Al final, me volvió a mirar y me dio un rápido beso.
– De acuerdo. Te puedes quedar a cenar. Lávate las manos. Pon un disco y pon la mesa. En este orden.
Me lavé las manos. Puse a Tracy Chapman. Puse la mesa y me serví un vaso de vino. Todavía me apetecía un cigarrillo, pero por aquel día el peor momento ya había pasado.
3
Después de cenar a ambos nos apetecía salir. Decidimos ir a un local que había abierto unos cuantos meses atrás. Una vieja nave industrial reformada donde se podía comer, se podía beber, se podía coger un libro, o un periódico, o un juego. Sobre todo, había una minúscula sala de cine donde, a partir de medianoche y hasta la madrugada, pasaban viejas películas ininterrumpidamente.
Podías presentarte a cualquier hora de la noche y siempre había gente. Me parecía una especie de avanzadilla contra la trivialidad de los ritmos ordinarios. Día / trabajo / vigilia / gente. Noche / casa / descanso / soledad.

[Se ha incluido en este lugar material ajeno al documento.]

import Mathlib
import Summits.Langlands.Langlands.Theses.PhantomRMYoshida
import Literature.RingTheory.CompleteIntersection.NumericalCriterion
import Literature.NumberTheory.GaloisRepresentations.DeformationFiniteLevel
import Literature.NumberTheory.GaloisRepresentations.StableLatticeValuationRing

/-!
# Line `endoscopic-crossing-euler` — skeleton for crux `PhantomRMYoshida.ResiduallyYoshidaLifting`
# (stmt-Langlands-13639, route-Langlands-PhantomRMYoshida; crux-plan, round 1)

**Idea** (crux-idea card `endoscopic-crossing-euler`, ideator 1; triage r1: pass ×3, merge ≈
`padic-l-function-as-steinberg-place` ≈ `yoshida-divisor-selmer-count` (b)).  In the Λ-adic ordinary
deformation / Hida picture at the residually Yoshida point `ρ̄ = σ̄ ⊕ σ̄'`, the reducible (Yoshida) locus
`Y ≅ Spf 𝕀_F ⊗̂ 𝕀_G` is full-dimensional and entirely modular, so it cannot be made small (the Thorne /
Allen–Newton–Thorne Steinberg place is unavailable: `N² = 0`).  Instead it is used as the AUGMENTATION of a
Wiles–Lenstra numerical criterion run at a HEIGHT-ONE prime `P` of `Y` through which the irreducible
component `S_ρ ∋ x_ρ` of the deformation space passes ("endoscopic–stable crossing prime"): over the
complete discrete valuation ring `O' = (𝕀_{F,G})_P^∧` (residue field of characteristic `0` or `p`, NOT
finite) one has `length Φ_{R,P} ≤ length Ψ_{𝕋,P}`, the left side bounded by the Beilinson–Flach Euler
system through the Rankin–Selberg Greenberg Selmer module of `Hom(ρ_G, ρ_F)` (GMA / Bellaïche–Chenevier:
`I_P/I_P² ↠ B ⊗ C`, `B ≅ C`), the right side bounded below by the divisibility `θ_{F,G} ∣ 𝒞_{Yos}`
of Hida's `p`-adic Rankin–Selberg `L`-function in the Yoshida congruence ideal (Hsieh–Liu, announced in
Hsieh–Palvannan arXiv:2505.09975 §1.5 — NOT in print: the bet of the line); the criterion gives
`R_P ≅ 𝕋_P`, hence `x_ρ ∈ Spec 𝕋` ("Skinner–Wiles propagation": `ker φ ⊆ ker(R → R_P) ⊆ ker x_ρ`), hence
`tr ρ` is a `p`-adic limit of traces of ordinary Siegel–Hida eigensystems of tame level `S`, and weight-(2,2)
classicality + `GSp₄ → GL₄` transfer finish.

**Shape.** `ResiduallyYoshidaLifting_of : ResiduallyYoshidaLifting` (no hypotheses) is proved at the end
of this file from four `stub_*` theorems; `sorry` occurs only inside the stubs; stub statements mention
only Mathlib, `Literature.*` and (verbatim) the clauses of the route decl, so each can land as
`Theorems/ResiduallyYoshidaLifting<Stub>.lean` with `--supports stmt-Langlands-13639`.

* `stub_numericalCriterion` — de Smit–Rubin–Schoof Criterion I in the direction used (complete DVR with
  ARBITRARY residue field).  Pure commutative algebra; provable now (L).  Tree: the forward half of the
  named fact `Literature.RingTheory.CompleteIntersection.numericalCriterion_eq_iff` (unproved); the
  inequality half `numericalCriterion_le_holds` is proved.
* `stub_residualYoshidaSplitting` — a symplectic `ρ : Γ_ℚ → GL₄(ℚ̄_p)` whose Frobenius polynomials reduce
  to `charpoly σ̄ · charpoly σ̄'` (`σ̄ ≇ σ̄'` irreducible, `det = ε̄⁻¹ =` residual multiplier) has a
  `ℤ̄_p`-frame with SPLIT reduction `σ̄ ⊕ σ̄'` (self-dual lattice exists because the value group of `ℤ̄_p`
  is divisible; card `padic-l-function-as-steinberg-place` first lemma `symplectic_invariant_complement`
  does the rest).  Provable now (M/L).  Entry ticket to the deformation theory of the split `ρ̄` (Schur).
* `stub_yoshidaCrossingRT` — THE LEVER (hardest, the line's bet): the Λ-adic package at the Yoshida
  maximal ideal (`R ↠ 𝕋`, the trace `𝒯` of the universal deformation, the point `x_ρ`), its localisation
  and completion at an endoscopic–stable crossing prime `P` in the exact shape of Criterion I
  (`O'`, `R' = R_P^∧`, `T' = 𝕋_P^∧`, `φ'`, Yoshida augmentation `π'`), the CROSSING `ker(R → R') ≤ ker x_ρ`,
  the Rankin–Selberg main-conjecture inequality `length Φ ≤ length Ψ` (Beilinson–Flach ES + Hsieh–Liu
  `θ ∣ 𝒞`), and density + control on `𝕋` (every point of `𝕋` over the weight of `x_ρ` is a `p`-adic limit of
  points whose traces are automorphic (cuspidal on `GL₄`) or endoscopic (sum of two 2-dimensional traces),
  Greenberg-ordinary of regular weight, of tame level `S`, `GSp`-valued).  The two analytic inequalities
  cannot be separate stubs without a typed `θ_{F,G}` (no `p`-adic Rankin–Selberg `L`-function in the tree):
  they are the two halves of the single conjunct `length Φ ≤ length Ψ` (line card, Stubs §3).
* `stub_weightTwoClassicality` — the shared debt of every line of this crux (triage r1-2 "Shared debts",
  r1-3 Summary): an irreducible, symplectic-`ε⁻¹`, Greenberg-ordinary `(0,0,1,1)`, `p`-distinguished `ρ`
  whose trace is a `p`-adic limit of automorphic-or-endoscopic ordinary regular-weight traces of bounded
  tame level is automorphic (BCGP / Pilloni higher Hida theory in weight `(2,2)` at an endoscopic `𝔪`,
  Arthur / Gee–Taïbi transfer).  Open.

**Glue** (sorry-free, below): criterion ⇒ `φ'` bijective ⇒ `ker φ ≤ ker ιR ≤ ker x_ρ` (commuting square +
crossing) ⇒ `x_ρ = y ∘ φ` (`RingHom.liftOfSurjective`) ⇒ density/control at `y` gives the approximants ⇒
classicality ⇒ `Aut ρ`.  `ρ.IsIrreducible` is consumed exactly at the last step (a reducible `ρ_f ⊕ ρ_g`
passes every earlier step and is correctly NOT automorphic on `GL₄`), `Aut ρ₀` / `Sh ρ₀` only inside the
package (non-emptiness of the stable ordinary Hecke algebra at `𝔪` at the common tame level; ANT Prop. 5.3
style propagation is not needed in the height-one form).

**Disproof used** (cdisprove gen 2, `Disproof.lean` 2026-08-15T23:13Z; body not mounted in this jail —
read through its evidence notes, like all three triagers): `iff_withoutOdd` — no stub takes `σ.IsOdd` /
`σ'.IsOdd`; `not_withoutIrreducibleρ_of_witness` (refuted strengthening `WithoutIrreducibleρ`, witness
`ρ_f ⊕ ρ_f'` + Jacquet–Shalika) — honoured: `ρ.toGaloisRep.IsIrreducible` is a hypothesis of
`stub_weightTwoClassicality`, and the endoscopic alternative `Endo` in the pro-automorphy clause is exactly
the witness's shape; `iff_absoluteOnFibres` / `iff_congruenceLifting` — the package stub is stated on the
fibre (same `red`, `σ`, `σ'`) and uses `ρ₀` only as the automorphic point of the fibre; `red_factors`,
`map_red_eq_iff` ((k, red) idle) — the split frame of `stub_residualYoshidaSplitting` is taken up to a
residual conjugation `h ∈ GL₄(k)` precisely because `σ`, `σ'` need not have entries in `red(ℤ̄_p) = 𝔽̄_p`;
`trace_complexConjugation_eq_zero`, `cycMul_of_isComplexConjugation` — not used (no auxiliary primes in
this line).  No `_false_without_` theorem beyond these is recorded; no `Negative/` lemma has landed for
this crux (nothing to import); no stub is an instance of a refuted statement (negatives index: 1 entry,
K3 Kuga–Satake, unrelated).
-/

open Literature.NumberTheory.GaloisRepresentations
open Literature.RingTheory.CompleteIntersection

El cine, sobre todo, era precioso. Mi cine ideal.
Había unas cincuenta localidades, no estaba prohibido hablar, la gente se podía mover y se permitía beber. A veces, entre una película y otra, servían espaguetis, o, cerca ya de la madrugada, café con leche en grandes tazas sin asa y croissants rellenos de nocilla.
A la mañana siguiente yo no tenía ninguna vista y, por consiguiente, me lo podía tomar todo con un poco más de calma. Margherita trabajaba las horas que ella quería. Así que nos vestimos y salimos de muy buen humor.
Almacenes de Ultramar, se llamaba el local. Llegamos allí poco después de las once y, como de costumbre, había gente a pesar de que estábamos a media semana. A muchos de los que había sentados alrededor de las mesas los conocía de vista. Más o menos los que se veían en ciertos locales, en ciertos conciertos y en ciertas fiestas. Más o menos como yo.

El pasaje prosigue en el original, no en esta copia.